Guest post by: Sheela Berchmans, chief scientist at the CSIR-Central Electrochemical Research Institute
Sheela Berchmans has been an ECS member since 2012 and member of the Organic and Biologic Division and India Section since 2019. Berchmans’ areas of expertise include microbial fuel cells, nanomaterials for sensor applications, bio-assisted synthesis of metal nanoparticles, and electrocatalysis. Read her past work, available now in the ECS Digital Library.
Follow the latest research on electrocatalysis at the 235th ECS Meeting taking place on May 26-30, 2019 in Dallas, TX.

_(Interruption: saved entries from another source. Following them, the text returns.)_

import Mathlib
import HarnessLib
import Literature.MathematicalPhysics.QuantumLattice.HubbardUVGridPieceMoment

/-!
# The first SPACE moment of a piece from the mixed `ℓ²` table restricted to the orders actually used (`a ≤ 2`, `b ≤ 1`)

Topic `MathematicalPhysics/QuantumLattice`; a restatement of `HubbardUVGridPieceMoment.sum_sum_spaceWeight_mul_norm_charSum_le` /
`spaceMoment_charSum_piece_le` (k3c2-p1) with the hypothesis on the compact `ℓ²` table `Σ‖Δ_u^tΔ_{e_l}^aΔ_{e_{l'}}^b P‖² ≤ Kq(t,a+b)/…`
asked only for the orders the weighted Plancherel inequality with the monomial `|b̃_l|` and the product weight
`(1+(ã/R₀)²)(1+(b̃_l/R)²)(1+(b̃_{l'}/R)²)` consumes — `t ≤ 1`, `1 ≤ a ≤ 2`, `b ≤ 1` — instead of all `a + b ≤ 3`.  The proofs are
those of the originals verbatim.  Reason: for the scale-`0` sector MULTIPLIERS of Benfatto–Giuliani–Mastropietro 2006, §2.5
(2.45)–(2.48), the table is supplied by CENTRED sampling (`TorusCentredSampling.norm_fwdDiff_iter₂_centred_le`,
`HubbardSymbolCentredComposition`), which is valid for at most two steps per direction (`a, b ≤ 2`), so the pure third differences
`(3,0)`, `(0,3)` of the original hypothesis are not available — and not needed.

* **`sum_sum_spaceWeight_mul_norm_charSum_le_of_orders`**, **`spaceMoment_charSum_piece_le_of_orders`**.

Everything is proved; no definitions, no named facts.

## Sources

G. Benfatto, A. Giuliani, V. Mastropietro, Ann. Henri Poincaré 7 (2006) 809–898, §2.1 Lemma 2.2, (2.36aa), §2.8 (2.80)–(2.81),
§3 (3.2)–(3.8) (`BenfattoGiulianiMastropietro2006`).
-/

noncomputable section

namespace Literature.MathematicalPhysics.QuantumLattice

open Literature.Probability.LatticeModels Finset Complex

variable {L M N : ℕ}

section Moment

variable [NeZero L] [NeZero N] {β Λ : ℝ}

/-- **The first SPACE moment at integer scales `R₀, R ≥ 1`**: for a piece `P` whose differenced `ℓ²` norms obey the compact table
`Σ‖Δ_u^tΔ_{e_l}^aΔ_{e_{l'}}^b P‖² ≤ Kq(t,a+b)/(L^{2(a+b)+2}β^{2t+1})` (only the orders USED: `t ≤ 1`, `1 ≤ a ≤ 2`, `b ≤ 1` — so that CENTRED sampling, valid up to two steps per direction, can supply the table), with `Y = 4|b̃_l|/L`,
`Σ_{a,b⃗} Y·‖S[P](a,b⃗)‖ ≤ √(216·R₀·R²)·(1/L)·√(N·Σ_e (N/(4R₀))^{2e₀}(1/(4R))^{2(e₁+e₂)}·Kq(e₀,1+e₁+e₂)/β^{2e₀+1})`.
[cite: BenfattoGiulianiMastropietro2006, Lemma 2.2, (2.36aa) and (3.3)] -/
theorem sum_sum_spaceWeight_mul_norm_charSum_le_of_orders (hβ : 0 < β) (P : TorusSite 1 N → TorusSite 2 L → ℂ) (Kq : ℕ → ℕ → ℝ)
    (hKq : ∀ t k, 0 ≤ Kq t k) {l l' : Fin 2} (hll' : l ≠ l')
    (hS : ∀ (t a b : ℕ), t ≤ 1 → 1 ≤ a + b → a ≤ 2 → b ≤ 1 →
      ∑ p : TorusSite 1 N, ∑ p' : TorusSite 2 L,
          ‖(fwdDiff (fun _ : Fin 1 => (1 : ZMod N)))^[t]
            (fun q => (fwdDiff (Pi.single l (1 : ZMod L) : TorusSite 2 L))^[a]
              ((fwdDiff (Pi.single l' (1 : ZMod L) : TorusSite 2 L))^[b] (P q)) p') p‖ ^ 2 ≤
        Kq t (a + b) / ((L : ℝ) ^ (2 * (a + b) + 2) * β ^ (2 * t + 1)))
    {R₀ R : ℕ} (hR₀ : 1 ≤ R₀) (hR : 1 ≤ R) :
    ∑ a : TorusSite 1 N, ∑ bv : TorusSite 2 L,
        4 * |(((bv l).valMinAbs : ℤ) : ℝ)| / L *
          ‖∑ q₀ : TorusSite 1 N, ∑ qv : TorusSite 2 L, torusChar q₀ a * torusChar qv bv * P q₀ qv‖ ≤
      Real.sqrt (216 * R₀ * (R : ℝ) ^ 2) *
        Real.sqrt ((N : ℝ) / (L : ℝ) ^ 2 * ∑ e : Fin 2 × Fin 2 × Fin 2,
          (((N : ℝ) / (4 * R₀)) ^ 2) ^ (e.1 : ℕ) * ((1 / (4 * (R : ℝ))) ^ 2) ^ ((e.2.1 : ℕ) + (e.2.2 : ℕ)) *
            (Kq (e.1 : ℕ) (1 + (e.2.1 : ℕ) + (e.2.2 : ℕ)) / β ^ (2 * (e.1 : ℕ) + 1))) := by
  have hprod : ∀ b : TorusSite 2 L, (1 + (((b l).valMinAbs : ℝ) / R) ^ 2) * (1 + (((b l').valMinAbs : ℝ) / R) ^ 2) =
      ∏ i : Fin 2, (1 + (((b i).valMinAbs : ℝ) / R) ^ 2) := by
    intro b
    rw [Fin.prod_univ_two]
    fin_cases l <;> fin_cases l' <;> simp_all [mul_comm]
  have hL : (0 : ℝ) < L := by exact_mod_cast Nat.pos_of_ne_zero (NeZero.ne L)
  have hNpos : (0 : ℝ) < N := by exact_mod_cast Nat.pos_of_ne_zero (NeZero.ne N)
  have hR0r : (0 : ℝ) < R₀ := by exact_mod_cast hR₀
  have hRr : (0 : ℝ) < R := by exact_mod_cast hR
  set c₀ : ℝ := ((N : ℝ) / (4 * R₀)) ^ 2 with hc₀
  set cX : ℝ := ((L : ℝ) / (4 * R)) ^ 2 with hcX
  have hP := sum_sum_monomial_mul_norm_prodChar_le_prodWeight (d₁ := 1) (L₁ := N) (d₂ := 2) (L₂ := L) P
    (fun _ : Fin 1 => (1 : ZMod N)) (Pi.single l (1 : ZMod L) : TorusSite 2 L) (Pi.single l' (1 : ZMod L) : TorusSite 2 L)
    0 1 0 1 1 1 (c₀ := c₀) (c₁ := cX) (c₂ := cX) (by positivity) (by positivity) (by positivity)
  have h1 : ∀ a : TorusSite 1 N, (∑ j, (fun _ : Fin 1 => (1 : ZMod N)) j * a j) = a 0 := fun a => by simp
  have h2 : ∀ (i : Fin 2) (b : TorusSite 2 L), (∑ j, (Pi.single i (1 : ZMod L) : TorusSite 2 L) j * b j) = b i := by
    intro i b; simp [Pi.single_apply]
  simp only [h1, h2] at hP
  simp only [pow_one, pow_zero, mul_one, one_mul, zero_add] at hP
  refine hP.trans (mul_le_mul ?_ ?_ (Real.sqrt_nonneg _) (Real.sqrt_nonneg _))
  · -- the inverse weight sum factorises: `≤ 6R₀ · 36R²`
    refine Real.sqrt_le_sqrt ?_
    have hrw : ∀ (a : TorusSite 1 N) (b : TorusSite 2 L),
        ((1 + c₀ * (4 * |((a 0).valMinAbs : ℝ)| / N) ^ 2) *
          (1 + cX * (4 * |((b l).valMinAbs : ℝ)| / L) ^ 2) * (1 + cX * (4 * |((b l').valMinAbs : ℝ)| / L) ^ 2))⁻¹ =
          ((1 + (((a 0).valMinAbs : ℝ) / R₀) ^ 2) *
            ((1 + (((b l).valMinAbs : ℝ) / R) ^ 2) * (1 + (((b l').valMinAbs : ℝ) / R) ^ 2)))⁻¹ := by
      intro a b
      have hNne : (N : ℝ) ≠ 0 := hNpos.ne'
      have hLne : (L : ℝ) ≠ 0 := hL.ne'
      have hfac : ∀ (A x Rr : ℝ), Rr ≠ 0 → A ≠ 0 → (A / (4 * Rr)) ^ 2 * (4 * |x| / A) ^ 2 = (x / Rr) ^ 2 := by
        intro A x Rr hRr hA
        rw [← mul_pow, show A / (4 * Rr) * (4 * |x| / A) = |x| / Rr by field_simp, div_pow, sq_abs, ← div_pow]
      rw [hc₀, hcX, hfac _ _ _ hR0r.ne' hNne, hfac _ _ _ hRr.ne' hLne, hfac _ _ _ hRr.ne' hLne, mul_assoc]
    simp_rw [hrw]
    rw [sum_sum_inv_prodWeight_eq_mul (fun a : TorusSite 1 N => 1 + (((a 0).valMinAbs : ℝ) / R₀) ^ 2)
      (fun b : TorusSite 2 L => (1 + (((b l).valMinAbs : ℝ) / R) ^ 2) * (1 + (((b l').valMinAbs : ℝ) / R) ^ 2))]
    have hT : ∑ a : TorusSite 1 N, (1 + (((a 0).valMinAbs : ℝ) / R₀) ^ 2)⁻¹ ≤ 6 * (R₀ : ℝ) := by
      have h := sum_inv_one_add_valMinAbs_div_sq_le (L := N) hR₀
      simp_rw [one_div] at h
      have he : ∑ a : TorusSite 1 N, (1 + (((a 0).valMinAbs : ℝ) / R₀) ^ 2)⁻¹ =
          ∑ x : ZMod N, (1 + ((x.valMinAbs : ℝ) / R₀) ^ 2)⁻¹ := by
        refine Fintype.sum_equiv (Equiv.funUnique (Fin 1) (ZMod N)) _ _ fun a => ?_
        simp [Equiv.funUnique]
      rw [he]; exact h
    -- the space factor: `{l, l'} = {0, 1}`
    have hX : ∑ b : TorusSite 2 L, ((1 + (((b l).valMinAbs : ℝ) / R) ^ 2) * (1 + (((b l').valMinAbs : ℝ) / R) ^ 2))⁻¹ ≤
        36 * (R : ℝ) ^ 2 := by
      have h := sum_prod_inv_one_add_valMinAbs_div_sq_le (L := L) hR
      refine le_trans (le_of_eq (sum_congr rfl fun b _ => ?_)) h
      rw [hprod b, ← Finset.prod_inv_distrib]
    have hT0 : 0 ≤ ∑ a : TorusSite 1 N, (1 + (((a 0).valMinAbs : ℝ) / R₀) ^ 2)⁻¹ := sum_nonneg fun a _ => by positivity
    calc (∑ a : TorusSite 1 N, (1 + (((a 0).valMinAbs : ℝ) / R₀) ^ 2)⁻¹) *
          ∑ b : TorusSite 2 L, ((1 + (((b l).valMinAbs : ℝ) / R) ^ 2) * (1 + (((b l').valMinAbs : ℝ) / R) ^ 2))⁻¹
        ≤ (6 * (R₀ : ℝ)) * (36 * (R : ℝ) ^ 2) := mul_le_mul hT hX (sum_nonneg fun b _ => by positivity) (by positivity)
      _ = 216 * R₀ * (R : ℝ) ^ 2 := by ring
  · -- the eight mixed `ℓ²` norms
    refine Real.sqrt_le_sqrt ?_
    rw [show (N : ℝ) * (L : ℝ) ^ 2 = (N : ℝ) / (L : ℝ) ^ 2 * (L : ℝ) ^ 4 by
      rw [div_mul_eq_mul_div, eq_div_iff (by positivity)]; ring, mul_assoc]
    refine mul_le_mul_of_nonneg_left ?_ (by positivity)
    rw [mul_sum]
    refine sum_le_sum fun e _ => ?_
    have he1 : (e.1 : ℕ) ≤ 1 := Nat.lt_succ_iff.1 e.1.isLt
    have he21 : (e.2.1 : ℕ) ≤ 1 := Nat.lt_succ_iff.1 e.2.1.isLt
    have he22 : (e.2.2 : ℕ) ≤ 1 := Nat.lt_succ_iff.1 e.2.2.isLt
    have hq := hS ((e.1 : ℕ) * 1) (1 + (e.2.1 : ℕ) * 1) ((e.2.2 : ℕ) * 1) (by omega) (by omega) (by omega) (by omega)
    have hK0 := hKq (e.1 : ℕ) (1 + (e.2.1 : ℕ) + (e.2.2 : ℕ))
    simp only [mul_one] at hq
    calc (L : ℝ) ^ 4 * (c₀ ^ (e.1 : ℕ) * cX ^ (e.2.1 : ℕ) * cX ^ (e.2.2 : ℕ) *
          ∑ p : TorusSite 1 N, ∑ p' : TorusSite 2 L,
            ‖(fwdDiff (fun _ : Fin 1 => (1 : ZMod N)))^[(e.1 : ℕ)]
              (fun q => ((fwdDiff (Pi.single l (1 : ZMod L) : TorusSite 2 L))^[1 + (e.2.1 : ℕ)]
                ((fwdDiff (Pi.single l' (1 : ZMod L) : TorusSite 2 L))^[(e.2.2 : ℕ)] (P q))) p') p‖ ^ 2)
        ≤ (L : ℝ) ^ 4 * (c₀ ^ (e.1 : ℕ) * cX ^ (e.2.1 : ℕ) * cX ^ (e.2.2 : ℕ) *
          (Kq (e.1 : ℕ) (1 + (e.2.1 : ℕ) + (e.2.2 : ℕ)) /
            ((L : ℝ) ^ (2 * (1 + (e.2.1 : ℕ) + (e.2.2 : ℕ)) + 2) * β ^ (2 * (e.1 : ℕ) + 1)))) := by
          gcongr
      _ = c₀ ^ (e.1 : ℕ) * ((1 / (4 * (R : ℝ))) ^ 2) ^ ((e.2.1 : ℕ) + (e.2.2 : ℕ)) *
          (Kq (e.1 : ℕ) (1 + (e.2.1 : ℕ) + (e.2.2 : ℕ)) / β ^ (2 * (e.1 : ℕ) + 1)) := by
          obtain ⟨e0, e1, e2⟩ := e
          fin_cases e0 <;> fin_cases e1 <;> fin_cases e2 <;> simp [hcX] <;> field_simp

/-- **The first space moment of a piece is `O(1)` in the grid units, from the orders `a ≤ 2`, `b ≤ 1` only** (`2 ≤ β`, `0 < Λ`, `β³ ≤ M`, `2M ≤ N`, `R ≥ 1`):
`(β/N)·Σ_{a,b⃗} |b̃_l|·‖S[P](a,b⃗)‖ ≤ uvSpaceMomentConst Λ R Kq` — choose `R₀ = ⌈N/(βΛ)⌉`: then `(N/(4R₀))²/β² ≤ (Λ/4)²`,
`R₀ ≤ N/(βΛ) + 1`, `β/N ≤ 1/2`, and every `L` cancels. [cite: BenfattoGiulianiMastropietro2006, §2.8 (2.80)–(2.81)] -/
theorem spaceMoment_charSum_piece_le_of_orders (hβ2 : 2 ≤ β) (hΛ : 0 < Λ) (hβM : β ^ 3 ≤ (M : ℝ)) (hMN : 2 * M ≤ N)
    (P : TorusSite 1 N → TorusSite 2 L → ℂ) (Kq : ℕ → ℕ → ℝ) (hKq : ∀ t k, 0 ≤ Kq t k) {l l' : Fin 2} (hll' : l ≠ l')
    (hS : ∀ (t a b : ℕ), t ≤ 1 → 1 ≤ a + b → a ≤ 2 → b ≤ 1 →
      ∑ p : TorusSite 1 N, ∑ p' : TorusSite 2 L,
          ‖(fwdDiff (fun _ : Fin 1 => (1 : ZMod N)))^[t]
            (fun q => (fwdDiff (Pi.single l (1 : ZMod L) : TorusSite 2 L))^[a]
              ((fwdDiff (Pi.single l' (1 : ZMod L) : TorusSite 2 L))^[b] (P q)) p') p‖ ^ 2 ≤
        Kq t (a + b) / ((L : ℝ) ^ (2 * (a + b) + 2) * β ^ (2 * t + 1)))
    {R : ℕ} (hR : 1 ≤ R) :
    β / N * ∑ a : TorusSite 1 N, ∑ bv : TorusSite 2 L,
        |(((bv l).valMinAbs : ℤ) : ℝ)| * ‖∑ q₀ : TorusSite 1 N, ∑ qv : TorusSite 2 L, torusChar q₀ a * torusChar qv bv * P q₀ qv‖ ≤
      uvSpaceMomentConst Λ R Kq := by
  obtain ⟨hβ0, hM1, h8, hMN'⟩ := thresholds_aux hβ2 hβM hMN
  have hL : (0 : ℝ) < L := by exact_mod_cast Nat.pos_of_ne_zero (NeZero.ne L)
  have hNpos : (0 : ℝ) < N := by exact_mod_cast Nat.pos_of_ne_zero (NeZero.ne N)
  have hRr : (0 : ℝ) < R := by exact_mod_cast hR
  -- `β/N ≤ 1/2`
  have hβN : β / N ≤ 1 / 2 := by
    rw [div_le_iff₀ hNpos]
    have hβ3 : β ≤ β ^ 3 := by nlinarith [sq_nonneg β]
    linarith
  -- the time scale
  set R₀ : ℕ := ⌈(N : ℝ) / (β * Λ)⌉₊ with hR₀
  have hR₀pos : (0 : ℝ) < (N : ℝ) / (β * Λ) := by positivity
  have hR₀1 : 1 ≤ R₀ := Nat.one_le_iff_ne_zero.2 (Nat.ceil_pos.2 hR₀pos).ne'
  have hR₀le : (N : ℝ) / (β * Λ) ≤ R₀ := Nat.le_ceil _
  have hR₀lt : (R₀ : ℝ) < (N : ℝ) / (β * Λ) + 1 := Nat.ceil_lt_add_one hR₀pos.le
  have hR₀r : (0 : ℝ) < R₀ := by exact_mod_cast hR₀1
  have hT := sum_sum_spaceWeight_mul_norm_charSum_le_of_orders (L := L) hβ0 P Kq hKq hll' hS hR₀1 hR
  -- rewrite the left-hand side as `(β/N)·(L/4)·Σ Y‖S‖`
  have hlhs : β / N * ∑ a : TorusSite 1 N, ∑ bv : TorusSite 2 L,
      |(((bv l).valMinAbs : ℤ) : ℝ)| * ‖∑ q₀ : TorusSite 1 N, ∑ qv : TorusSite 2 L, torusChar q₀ a * torusChar qv bv * P q₀ qv‖ =
      β / N * ((L : ℝ) / 4) * ∑ a : TorusSite 1 N, ∑ bv : TorusSite 2 L,
        4 * |(((bv l).valMinAbs : ℤ) : ℝ)| / L *
          ‖∑ q₀ : TorusSite 1 N, ∑ qv : TorusSite 2 L, torusChar q₀ a * torusChar qv bv * P q₀ qv‖ := by
    simp only [Finset.mul_sum]
    refine Finset.sum_congr rfl fun a _ => Finset.sum_congr rfl fun bv _ => ?_
    field_simp
  rw [hlhs]
  set KS := ∑ e : Fin 2 × Fin 2 × Fin 2, ((Λ / 4) ^ 2) ^ (e.1 : ℕ) * ((1 / (4 * (R : ℝ))) ^ 2) ^ ((e.2.1 : ℕ) + (e.2.2 : ℕ)) *
    Kq (e.1 : ℕ) (1 + (e.2.1 : ℕ) + (e.2.2 : ℕ)) with hKS
  have hKS0 : 0 ≤ KS := sum_nonneg fun e _ => by have := hKq (e.1 : ℕ) (1 + (e.2.1 : ℕ) + (e.2.2 : ℕ)); positivity
  have hS2 : (N : ℝ) / (L : ℝ) ^ 2 * ∑ e : Fin 2 × Fin 2 × Fin 2,
      (((N : ℝ) / (4 * R₀)) ^ 2) ^ (e.1 : ℕ) * ((1 / (4 * (R : ℝ))) ^ 2) ^ ((e.2.1 : ℕ) + (e.2.2 : ℕ)) *
        (Kq (e.1 : ℕ) (1 + (e.2.1 : ℕ) + (e.2.2 : ℕ)) / β ^ (2 * (e.1 : ℕ) + 1)) ≤ (N : ℝ) / (L : ℝ) ^ 2 / β * KS := by
    rw [hKS, mul_sum, mul_sum]
    refine sum_le_sum fun e _ => ?_
    have hK0 := hKq (e.1 : ℕ) (1 + (e.2.1 : ℕ) + (e.2.2 : ℕ))
    have hc : ((N : ℝ) / (4 * R₀)) ^ 2 / β ^ 2 ≤ (Λ / 4) ^ 2 := by
      rw [← div_pow, div_div]
      refine pow_le_pow_left₀ (by positivity) ?_ 2
      rw [div_le_div_iff₀ (by positivity) (by norm_num)]
      have : (N : ℝ) ≤ R₀ * (β * Λ) := by rwa [div_le_iff₀ (by positivity)] at hR₀le
      nlinarith
    have heq : (N : ℝ) / (L : ℝ) ^ 2 * ((((N : ℝ) / (4 * R₀)) ^ 2) ^ (e.1 : ℕ) * ((1 / (4 * (R : ℝ))) ^ 2) ^ ((e.2.1 : ℕ) + (e.2.2 : ℕ)) *
        (Kq (e.1 : ℕ) (1 + (e.2.1 : ℕ) + (e.2.2 : ℕ)) / β ^ (2 * (e.1 : ℕ) + 1))) =
        (N : ℝ) / (L : ℝ) ^ 2 / β * ((((N : ℝ) / (4 * R₀)) ^ 2 / β ^ 2) ^ (e.1 : ℕ) *
          ((1 / (4 * (R : ℝ))) ^ 2) ^ ((e.2.1 : ℕ) + (e.2.2 : ℕ)) * Kq (e.1 : ℕ) (1 + (e.2.1 : ℕ) + (e.2.2 : ℕ))) := by
      have hb : β ^ (2 * (e.1 : ℕ) + 1) = (β ^ 2) ^ (e.1 : ℕ) * β := by rw [pow_add, pow_mul, pow_one]
      rw [hb, div_pow _ (β ^ 2)]
      field_simp
    rw [heq]
    refine mul_le_mul_of_nonneg_left ?_ (by positivity)
    gcongr
  have hS1 : 216 * (R₀ : ℝ) * (R : ℝ) ^ 2 ≤ 216 * (R : ℝ) ^ 2 * ((N : ℝ) / (β * Λ) + 1) := by nlinarith [hR₀lt.le]
  have hsq := mul_le_mul (Real.sqrt_le_sqrt hS1) (Real.sqrt_le_sqrt hS2) (Real.sqrt_nonneg _) (Real.sqrt_nonneg _)
  have hfin : β / N * ((L : ℝ) / 4) * (Real.sqrt (216 * (R : ℝ) ^ 2 * ((N : ℝ) / (β * Λ) + 1)) *
      Real.sqrt ((N : ℝ) / (L : ℝ) ^ 2 / β * KS)) ≤ uvSpaceMomentConst Λ R Kq := by
    set A : ℝ := 216 * (R : ℝ) ^ 2 * ((N : ℝ) / (β * Λ) + 1) with hAdef
    set C : ℝ := 216 * (R : ℝ) ^ 2 * (1 / Λ + β / N) with hCdef
    have hA0 : 0 ≤ A := by positivity
    have hAB : A * ((N : ℝ) / (L : ℝ) ^ 2 / β * KS) = ((N : ℝ) / (β * L)) ^ 2 * (C * KS) := by
      rw [hAdef, hCdef]; field_simp
    have h1 : β / N * ((L : ℝ) / 4) * (Real.sqrt A * Real.sqrt ((N : ℝ) / (L : ℝ) ^ 2 / β * KS)) =
        1 / 4 * Real.sqrt C * Real.sqrt KS := by
      rw [← Real.sqrt_mul hA0, hAB, Real.sqrt_mul (sq_nonneg _), Real.sqrt_sq (by positivity), Real.sqrt_mul (by positivity)]
      field_simp
    rw [h1, uvSpaceMomentConst, ← hKS, hCdef]
    gcongr
  exact le_trans (mul_le_mul_of_nonneg_left (hT.trans hsq) (by positivity)) hfin

end Moment

end Literature.MathematicalPhysics.QuantumLattice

Electrocatalysis assumes a special importance as the applied potential at the electrified interface provides a tunable ∆G to the rate component. ∆G consists of a chemical and a electrochemical component (e-∆G0/RT e-F∆/RT), where the electrochemical component provides a leverage to control the rate of reaction. For simple nonbonding reactions, the rate of the reaction can be expressed as a function of work function of the metal catalyst. However, when bonding reactions are concerned, the adsorption of the reactants at the electrode surface determines the rate of the reaction. For eg, we take into consideration, Hydrogen evolution reaction, (HER) a typical prototype of electrochemical reaction.
The following reaction steps determine the rate of the reaction. The first step involves the proton discharge on the electro catalyst (Volmer reaction) which desorbs either through an electrochemical desorption (Heyrovsky reaction) or chemical desorption from the electrode surface as H2 gas. (2nd and 3rd steps) This reaction is known to be highly exothermic in nature.